Has there been any progress on this by any chance?

and3rson avatar Apr 16 '23 18:04 and3rson

I am also using files={"upload": f} where f is a multi-part async file upload from FastAPI.

It says TypeError: object of type 'coroutine' has no len() which kills me. The file is quite large I hope it gets handled in a streamable way.

lambdaq avatar May 19 '23 11:05 lambdaq

If anyone is invested in making this happen I can make the time to guide a pull request through.

lovelydinosaur avatar May 19 '23 12:05 lovelydinosaur

I am also using files={"upload": f} where f is a multi-part async file upload from FastAPI.

I solved this problem, for FastAPI. When reading a uploaded file in a form, FastAPI wraps a SpooledTemporaryFile into async style.

To access the file with httpx, the async doesn't fit, but you can use the old-fasioned way, just change

httpx.post(..., files={"upload": f})

into

httpx.post(..., files={"upload": f.file})

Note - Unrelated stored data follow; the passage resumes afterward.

import Literature.NumberTheory.GaloisRepresentations.ContinuousShapiroOpenCoinducedDescent
import HarnessLib

/-!
# Continuous cohomology commutes with finite products, naturally in matrices of morphisms
# (Serre, *Cohomologie galoisienne* I §2.2; NSW (1.3.4))

Topic `NumberTheory/GaloisRepresentations` (continuous cochain cohomology); namespace
`Literature.NumberTheory.GaloisRepresentations` (dot notation under `ContinuousRep`).  Definitions
with bodies and theorems; no named fact, no `sorry`, no instance, no notation.

For a topological group `Γ`, a continuous representation `ρ` of `Γ` on a DISCRETE `M` and a FINITE
index type `ι`, the componentwise representation `ρ.piConst ι` on `ι → M` has

  **`Hⁿ(Γ, ι → M) ≃+ (ι → Hⁿ(Γ, M))`**   (`ρ.piCohomologyEquiv ι n`),

`x ↦ (i ↦ Hⁿ(prᵢ) x)`, inverse `f ↦ Σᵢ Hⁿ(inᵢ) (f i)` — not by homological algebra but by the
ADDITIVITY of `Hⁿ(Γ, –)` in the morphism (`cohomologyMap_comp_apply_of_sum` of
`ContinuousShapiroOpenCoinducedDescent`: `Σᵢ inᵢ ∘ prᵢ = id`, `prⱼ ∘ inᵢ = δᵢⱼ`).  NATURALITY
(`piCohomologyEquiv_matrix`): for `Γ`-morphisms `a i j : M → M′` the matrix morphism
`T : (ι → M) → (κ → M′)`, `(T φ) i = Σ_j a i j (φ j)` (`ContinuousRep.piMatrix`), induces on cohomology
the matrix `(Hⁿ(a i j))`: `Hⁿ(pr_i) (Hⁿ(T) x) = Σ_j Hⁿ(a i j) (Hⁿ(pr_j) x)`.

Use (lane «TATE-EPC-TC», cell `bsd-eis`, stmt-BirchSwinnertonDyer-19032, brick B8-alg): a finite
free trivial module `M₀ ≅ 𝔽_p^d` with a `Δ`-action by matrices is absorbed into coefficients,
`Hⁿ(Γ, X ⊗ M₀) ≅ Hⁿ(Γ, X) ⊗ M₀` as `Δ`-modules (Milne ADT I Lemma 5.4 (a)).  HONEST FRAMING:
homological bookkeeping only; no arithmetic statement and no case of BSD is proved here.

## References
* J.-P. Serre, *Cohomologie galoisienne* (1994), I §2.2. [SerreGaloisCohomology1997]
* J. Neukirch, A. Schmidt, K. Wingberg, *Cohomology of Number Fields*, 2nd ed. (2008), (1.3.4)
  (cohomology commutes with products). [NeukirchSchmidtWingberg2008]
* J. S. Milne, *Arithmetic Duality Theorems*, 2nd ed. (2006), I Lemma 5.4 (a). [MilneADT2006]
-/

noncomputable section

open CategoryTheory Function
open scoped Topology

universe u w

namespace Literature.NumberTheory.GaloisRepresentations

open _root_.TopRep _root_.ContRepresentation _root_.ContinuousCohomology

/-! ## §0 Two more additivity lemmas (composites given as pairs, no `≫` in hypotheses) -/

section Additivity

variable {k : Type w} [Ring k] [TopologicalSpace k]
variable {G : Type u} [Group G] [TopologicalSpace G] [IsTopologicalGroup G]
variable {A B B' C : TopRep.{u} k G}

/-- If `g ∘ f = Σ_i F₂ i ∘ F₁ i` pointwise then `Hⁿ(g) (Hⁿ(f) x) = Σ_i Hⁿ(F₂ i) (Hⁿ(F₁ i) x)`.
[cite: SerreGaloisCohomology1997, I §2.2] -/
theorem cohomologyMap_comp_apply_of_sum_comp {ι : Type*} (f : A ⟶ B) (g : B ⟶ C) (s : Finset ι)
    (F₁ : ι → (A ⟶ B')) (F₂ : ι → (B' ⟶ C))
    (hh : ∀ v : A, g.hom (f.hom v) = ∑ i ∈ s, (F₂ i).hom ((F₁ i).hom v)) (n : ℕ)
    (x : continuousCohomology n A) :
    cohomologyMap g n (cohomologyMap f n x) = ∑ i ∈ s, cohomologyMap (F₂ i) n (cohomologyMap (F₁ i) n x) := by
  rw [cohomologyMap_comp_apply_of_sum f g s (fun i => F₁ i ≫ F₂ i) (fun v => hh v) n x]
  exact Finset.sum_congr rfl fun i _ =>
    (cohomologyMap_comp_apply_of_eq (F₁ i) (F₂ i) (F₁ i ≫ F₂ i) (fun _ => rfl) n x).symm

/-- If `id = Σ_i F₂ i ∘ F₁ i` pointwise then `x = Σ_i Hⁿ(F₂ i) (Hⁿ(F₁ i) x)`.
[cite: SerreGaloisCohomology1997, I §2.2] -/
theorem eq_sum_cohomologyMap_of_sum_comp {ι : Type*} (s : Finset ι) (F₁ : ι → (A ⟶ B')) (F₂ : ι → (B' ⟶ A))
    (hh : ∀ v : A, v = ∑ i ∈ s, (F₂ i).hom ((F₁ i).hom v)) (n : ℕ) (x : continuousCohomology n A) :
    x = ∑ i ∈ s, cohomologyMap (F₂ i) n (cohomologyMap (F₁ i) n x) := by
  have h := cohomologyMap_comp_apply_of_sum_comp (𝟙 A) (𝟙 A) s F₁ F₂ (fun v => hh v) n x
  rwa [cohomologyMap_id_apply, cohomologyMap_id_apply] at h

end Additivity

namespace ContinuousRep

/-! ## §1 The componentwise representation on `ι → M`, projections, injections, matrices -/

section Pi

variable {G : Type u} [Group G] [TopologicalSpace G]
variable {M : Type u} [AddCommGroup M] [TopologicalSpace M] [DiscreteTopology M]
variable {M' : Type u} [AddCommGroup M'] [TopologicalSpace M'] [DiscreteTopology M']
variable (ρ : ContinuousRep G ℤ M) (ρ' : ContinuousRep G ℤ M') (ι κ : Type)

/-- **The componentwise representation on `ι → M`**: `(g φ) i = g (φ i)` (product topology).
[cite: NeukirchSchmidtWingberg2008, (1.3.4)] -/
def piConst : ContinuousRep G ℤ (ι → M) where
  toRepresentation :=
    { toFun := fun g => LinearMap.pi fun i => (ρ g).comp (LinearMap.proj i)
      map_one' := by ext φ i; simp
      map_mul' := fun g h => by ext φ i; simp }
  continuous_smul := continuous_pi fun i =>
    ρ.continuous_smul.comp (continuous_fst.prodMk ((_root_.continuous_apply i).comp continuous_snd))

omit [DiscreteTopology M] in
/-- Formula: `(ρ.piConst ι g φ) i = ρ g (φ i)`. [cite: NeukirchSchmidtWingberg2008, (1.3.4)] -/
@[simp] theorem piConst_apply (g : G) (φ : ι → M) (i : ι) : ρ.piConst ι g φ i = ρ g (φ i) := rfl

/-- **The projection `pr_i : (ι → M) → M`** as a morphism of topological representations.
[cite: NeukirchSchmidtWingberg2008, (1.3.4)] -/
def piProj (i : ι) : (ρ.piConst ι).toTopRep ⟶ ρ.toTopRep :=
  TopRep.ofHom
    { toLinearMap := LinearMap.proj i
      cont := _root_.continuous_apply i
      isIntertwining' := fun _ => rfl }

/-- Formula: `pr_i φ = φ i`. [cite: NeukirchSchmidtWingberg2008, (1.3.4)] -/
@[simp] theorem piProj_apply (i : ι) (φ : ι → M) : (ρ.piProj ι i).hom φ = φ i := rfl

/-- **The matrix morphism** `T : (ι → M) → (κ → M′)`, `(T φ) i = Σ_j a i j (φ j)`, for a matrix of
`Γ`-morphisms `a i j : M → M′` (`ι` finite). [cite: NeukirchSchmidtWingberg2008, (1.3.4)] -/
def piMatrix [Fintype ι] (a : κ → ι → (ρ.toTopRep ⟶ ρ'.toTopRep)) :
    (ρ.piConst ι).toTopRep ⟶ (ρ'.piConst κ).toTopRep :=
  haveI : DiscreteTopology (ι → M) := Pi.discreteTopology
  TopRep.ofHom
    { toLinearMap :=
        { toFun := fun φ i => ∑ j : ι, (a i j).hom (φ j)
          map_add' := fun φ ψ => funext fun i => by
            change ∑ j, (a i j).hom (φ j + ψ j) = (∑ j, (a i j).hom (φ j)) + ∑ j, (a i j).hom (ψ j)
            rw [← Finset.sum_add_distrib]
            exact Finset.sum_congr rfl fun j _ => map_add _ _ _
          map_smul' := fun c φ => funext fun i => by
            change ∑ j, (a i j).hom (c • φ j) = c • ∑ j, (a i j).hom (φ j)
            rw [Finset.smul_sum]
            exact Finset.sum_congr rfl fun j _ => map_zsmul _ _ _ }
      cont := continuous_of_discreteTopology
      isIntertwining' := fun g => by
        ext φ i
        change ∑ j, (a i j).hom (ρ g (φ j)) = ρ' g (∑ j, (a i j).hom (φ j))
        rw [map_sum]
        exact Finset.sum_congr rfl fun j _ => TopRep.hom_comm_apply (a i j) g (φ j) }

/-- Formula: `(piMatrix a φ) i = Σ_j a i j (φ j)`. [cite: NeukirchSchmidtWingberg2008, (1.3.4)] -/
@[simp] theorem piMatrix_apply [Fintype ι] (a : κ → ι → (ρ.toTopRep ⟶ ρ'.toTopRep)) (φ : ι → M) (i : κ) :
    (ρ.piMatrix ρ' ι κ a).hom φ i = ∑ j : ι, (a i j).hom (φ j) := rfl

variable [DecidableEq ι]

/-- **The injection `in_i : M → (ι → M)`** (`m` in slot `i`, `0` elsewhere) as a morphism of
topological representations. [cite: NeukirchSchmidtWingberg2008, (1.3.4)] -/
def piIncl (i : ι) : ρ.toTopRep ⟶ (ρ.piConst ι).toTopRep :=
  TopRep.ofHom
    { toLinearMap := LinearMap.single ℤ (fun _ : ι => M) i
      cont := continuous_of_discreteTopology
      isIntertwining' := fun g => by
        ext m j
        change Pi.single (M := fun _ => M) i (ρ g m) j = ρ g (Pi.single (M := fun _ => M) i m j)
        by_cases h : j = i
        · subst h; simp
        · simp [h] }

/-- Formula: `in_i m = Pi.single i m`. [cite: NeukirchSchmidtWingberg2008, (1.3.4)] -/
@[simp] theorem piIncl_apply (i : ι) (m : M) : (ρ.piIncl ι i).hom m = Pi.single (M := fun _ => M) i m := rfl

/-- `pr_i ∘ in_i = id`. [cite: NeukirchSchmidtWingberg2008, (1.3.4)] -/
theorem piProj_piIncl_same (i : ι) (m : M) : (ρ.piProj ι i).hom ((ρ.piIncl ι i).hom m) = m := by
  rw [piIncl_apply, piProj_apply, Pi.single_eq_same]

/-- `pr_j ∘ in_i = 0` for `j ≠ i`. [cite: NeukirchSchmidtWingberg2008, (1.3.4)] -/
theorem piProj_piIncl_ne {i j : ι} (h : j ≠ i) (m : M) : (ρ.piProj ι j).hom ((ρ.piIncl ι i).hom m) = 0 := by
  rw [piIncl_apply, piProj_apply, Pi.single_eq_of_ne h]

/-- `φ = Σ_i in_i (pr_i φ)` (`ι` finite). [cite: NeukirchSchmidtWingberg2008, (1.3.4)] -/
theorem eq_sum_piIncl_piProj [Fintype ι] (φ : ι → M) :
    φ = ∑ i : ι, (ρ.piIncl ι i).hom ((ρ.piProj ι i).hom φ) :=
  (Finset.univ_sum_single φ).symm

end Pi

/-! ## §2 `Hⁿ(Γ, ι → M) ≃+ (ι → Hⁿ(Γ, M))` -/

section Cohomology

variable {G : Type u} [Group G] [TopologicalSpace G] [IsTopologicalGroup G]
variable {M : Type u} [AddCommGroup M] [TopologicalSpace M] [DiscreteTopology M]
variable {M' : Type u} [AddCommGroup M'] [TopologicalSpace M'] [DiscreteTopology M']
variable (ρ : ContinuousRep G ℤ M) (ρ' : ContinuousRep G ℤ M') (ι κ : Type) [Fintype ι] [Fintype κ]
  [DecidableEq ι] [DecidableEq κ]

omit [Fintype ι] in
/-- `Hⁿ(pr_i) (Hⁿ(in_i) x) = x`. [cite: NeukirchSchmidtWingberg2008, (1.3.4)] -/
theorem cohomologyMap_piProj_piIncl_same (n : ℕ) (i : ι) (x : continuousCohomology n ρ.toTopRep) :
    cohomologyMap (ρ.piProj ι i) n (cohomologyMap (ρ.piIncl ι i) n x) = x :=
  cohomologyMap_comp_apply_of_nsmul (ρ.piIncl ι i) (ρ.piProj ι i) 1
    (fun m => by rw [one_smul]; exact ρ.piProj_piIncl_same ι i m) n x |>.trans (one_smul _ _)

omit [Fintype ι] in
/-- `Hⁿ(pr_j) (Hⁿ(in_i) x) = 0` for `j ≠ i`. [cite: NeukirchSchmidtWingberg2008, (1.3.4)] -/
theorem cohomologyMap_piProj_piIncl_ne (n : ℕ) {i j : ι} (h : j ≠ i)
    (x : continuousCohomology n ρ.toTopRep) :
    cohomologyMap (ρ.piProj ι j) n (cohomologyMap (ρ.piIncl ι i) n x) = 0 :=
  cohomologyMap_comp_apply_of_zero (ρ.piIncl ι i) (ρ.piProj ι j) (fun m => ρ.piProj_piIncl_ne ι h m) n x

/-- `x = Σ_i Hⁿ(in_i) (Hⁿ(pr_i) x)`. [cite: NeukirchSchmidtWingberg2008, (1.3.4)] -/
theorem eq_sum_cohomologyMap_piIncl_piProj (n : ℕ) (x : continuousCohomology n (ρ.piConst ι).toTopRep) :
    x = ∑ i : ι, cohomologyMap (ρ.piIncl ι i) n (cohomologyMap (ρ.piProj ι i) n x) :=
  eq_sum_cohomologyMap_of_sum_comp (Finset.univ : Finset ι) (fun i => ρ.piProj ι i)
    (fun i => ρ.piIncl ι i) (fun φ => ρ.eq_sum_piIncl_piProj ι φ) n x

/-- `Hⁿ(pr_j) (Σ_i Hⁿ(in_i) (f i)) = f j`. [cite: NeukirchSchmidtWingberg2008, (1.3.4)] -/
theorem cohomologyMap_piProj_sum_piIncl (n : ℕ) (f : ι → continuousCohomology n ρ.toTopRep) (j : ι) :
    cohomologyMap (ρ.piProj ι j) n (∑ i : ι, cohomologyMap (ρ.piIncl ι i) n (f i)) = f j := by
  rw [map_sum, Finset.sum_eq_single j (fun i _ hij => ρ.cohomologyMap_piProj_piIncl_ne ι n
    (Ne.symm hij) (f i)) (fun h => (h (Finset.mem_univ j)).elim), cohomologyMap_piProj_piIncl_same]

/-- **`Hⁿ(Γ, ι → M) ≃+ (ι → Hⁿ(Γ, M))`**, `x ↦ (i ↦ Hⁿ(pr_i) x)`, inverse `f ↦ Σ_i Hⁿ(in_i) (f i)`
(finite `ι`; additivity of `Hⁿ(Γ, –)` in the morphism). [cite: NeukirchSchmidtWingberg2008, (1.3.4)]
[cite: SerreGaloisCohomology1997, I §2.2] -/
def piCohomologyEquiv (n : ℕ) :
    (continuousCohomology n (ρ.piConst ι).toTopRep : Type u) ≃+ (ι → (continuousCohomology n ρ.toTopRep : Type u)) where
  toFun x i := cohomologyMap (ρ.piProj ι i) n x
  invFun f := ∑ i : ι, cohomologyMap (ρ.piIncl ι i) n (f i)
  left_inv x := (ρ.eq_sum_cohomologyMap_piIncl_piProj ι n x).symm
  right_inv f := funext fun j => ρ.cohomologyMap_piProj_sum_piIncl ι n f j
  map_add' _ _ := funext fun _ => map_add _ _ _

/-- Formula: `piCohomologyEquiv x i = Hⁿ(pr_i) x`. [cite: NeukirchSchmidtWingberg2008, (1.3.4)] -/
@[simp] theorem piCohomologyEquiv_apply (n : ℕ) (x : continuousCohomology n (ρ.piConst ι).toTopRep) (i : ι) :
    ρ.piCohomologyEquiv ι n x i = cohomologyMap (ρ.piProj ι i) n x := rfl

/-- Formula for the inverse: `piCohomologyEquiv⁻¹ f = Σ_i Hⁿ(in_i) (f i)`. [cite: NeukirchSchmidtWingberg2008, (1.3.4)] -/
theorem piCohomologyEquiv_symm_apply (n : ℕ) (f : ι → continuousCohomology n ρ.toTopRep) :
    (ρ.piCohomologyEquiv ι n).symm f = ∑ i : ι, cohomologyMap (ρ.piIncl ι i) n (f i) := rfl

/-- `#Hⁿ(Γ, ι → M) = #Hⁿ(Γ, M) ^ #ι`. [cite: NeukirchSchmidtWingberg2008, (1.3.4)] -/
theorem natCard_continuousCohomology_piConst (n : ℕ) :
    Nat.card (continuousCohomology n (ρ.piConst ι).toTopRep) =
      Nat.card (continuousCohomology n ρ.toTopRep) ^ Fintype.card ι := by
  rw [Nat.card_congr (ρ.piCohomologyEquiv ι n).toEquiv, Nat.card_fun, Nat.card_eq_fintype_card (α := ι)]

/-! ## §3 Naturality in matrices of morphisms -/

/-- **The matrix morphism induces the matrix of `Hⁿ`'s**: `Hⁿ(pr_i) (Hⁿ(T) x) = Σ_j Hⁿ(a i j) (Hⁿ(pr_j) x)`
for `(T φ) i = Σ_j a i j (φ j)` (additivity: `pr_i ∘ T = Σ_j a i j ∘ pr_j`).
[cite: NeukirchSchmidtWingberg2008, (1.3.4)] [cite: MilneADT2006, I Lemma 5.4 (a)] -/
theorem piCohomologyEquiv_matrix (a : κ → ι → (ρ.toTopRep ⟶ ρ'.toTopRep)) (n : ℕ)
    (x : continuousCohomology n (ρ.piConst ι).toTopRep) (i : κ) :
    ρ'.piCohomologyEquiv κ n (cohomologyMap (ρ.piMatrix ρ' ι κ a) n x) i =
      ∑ j : ι, cohomologyMap (a i j) n (ρ.piCohomologyEquiv ι n x j) := by
  rw [piCohomologyEquiv_apply]
  exact cohomologyMap_comp_apply_of_sum_comp (ρ.piMatrix ρ' ι κ a) (ρ'.piProj κ i)
    (Finset.univ : Finset ι) (fun j => ρ.piProj ι j) (fun j => a i j) (fun φ => rfl) n x

/-- Matrix form on the inverse: `Hⁿ(T) (piCohomologyEquiv⁻¹ f) = piCohomologyEquiv⁻¹ (A f)` with
`(A f) i = Σ_j Hⁿ(a i j) (f j)`. [cite: NeukirchSchmidtWingberg2008, (1.3.4)] -/
theorem cohomologyMap_piMatrix_symm (a : κ → ι → (ρ.toTopRep ⟶ ρ'.toTopRep)) (n : ℕ)
    (f : ι → continuousCohomology n ρ.toTopRep) :
    cohomologyMap (ρ.piMatrix ρ' ι κ a) n ((ρ.piCohomologyEquiv ι n).symm f) =
      (ρ'.piCohomologyEquiv κ n).symm fun i => ∑ j : ι, cohomologyMap (a i j) n (f j) := by
  apply (ρ'.piCohomologyEquiv κ n).injective
  rw [AddEquiv.apply_symm_apply]
  funext i
  rw [piCohomologyEquiv_matrix]
  exact Finset.sum_congr rfl fun j _ => by rw [AddEquiv.apply_symm_apply]

/-- The DIAGONAL case: `Hⁿ` of `φ ↦ (i ↦ f (φ i))` is `Hⁿ(f)` componentwise.
[cite: NeukirchSchmidtWingberg2008, (1.3.4)] -/
theorem piCohomologyEquiv_diagonal (f : ρ.toTopRep ⟶ ρ'.toTopRep) (n : ℕ)
    (x : continuousCohomology n (ρ.piConst ι).toTopRep) (i : ι) :
    ρ'.piCohomologyEquiv ι n (cohomologyMap (ρ.piMatrix ρ' ι ι fun i j => if i = j then f else 0) n x) i =
      cohomologyMap f n (ρ.piCohomologyEquiv ι n x i) := by
  rw [piCohomologyEquiv_matrix, Finset.sum_eq_single i (fun j _ hji => by
    rw [if_neg (Ne.symm hji)]
    exact cohomologyMap_comp_apply_of_zero (ρ.piProj ι j) (0 : ρ.toTopRep ⟶ ρ'.toTopRep)
      (fun _ => rfl) n x) (fun h => (h (Finset.mem_univ i)).elim), if_pos rfl]

end Cohomology

end ContinuousRep

end Literature.NumberTheory.GaloisRepresentations

end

lambdaq avatar Jun 07 '23 02:06 lambdaq

A monkey patch showing a possible solution (also cancels #1706 and covers #2399):

https://gist.github.com/yayahuman/db06718ffdf8a9b66e133e29d7d7965f

And possible type annotations:

from abc import abstractmethod
from typing import AnyStr, AsyncIterable, Iterable, Protocol, Union  # 3.8+


class Reader(Protocol[AnyStr]):
    __slots__ = ()
    
    @abstractmethod
    def read(self, size: int = -1) -> AnyStr:
        raise NotImplementedError


class AsyncReader(Protocol[AnyStr]):
    __slots__ = ()
    
    @abstractmethod
    async def read(self, size: int = -1) -> AnyStr:
        raise NotImplementedError


FileContent = Union[
    str,
    bytes,
    Iterable[str],
    Iterable[bytes],
    AsyncIterable[str],
    AsyncIterable[bytes],
    Reader[str],
    Reader[bytes],
    AsyncReader[str],
    AsyncReader[bytes],
]

RequestContent = FileContent

yayahuman avatar Jul 06 '23 00:07 yayahuman

@tomchristie, can my monkey patch approach be acceptable?

yayahuman avatar Jul 10 '23 22:07 yayahuman

Let me help guide this conversation a bit more clearly. I would probably suggest starting by just looking at the content=... case. A good starting point for a pull request would be a test case for that one case, which demonstrates the behaviour we'd like to see.

lovelydinosaur avatar Jul 11 '23 09:07 lovelydinosaur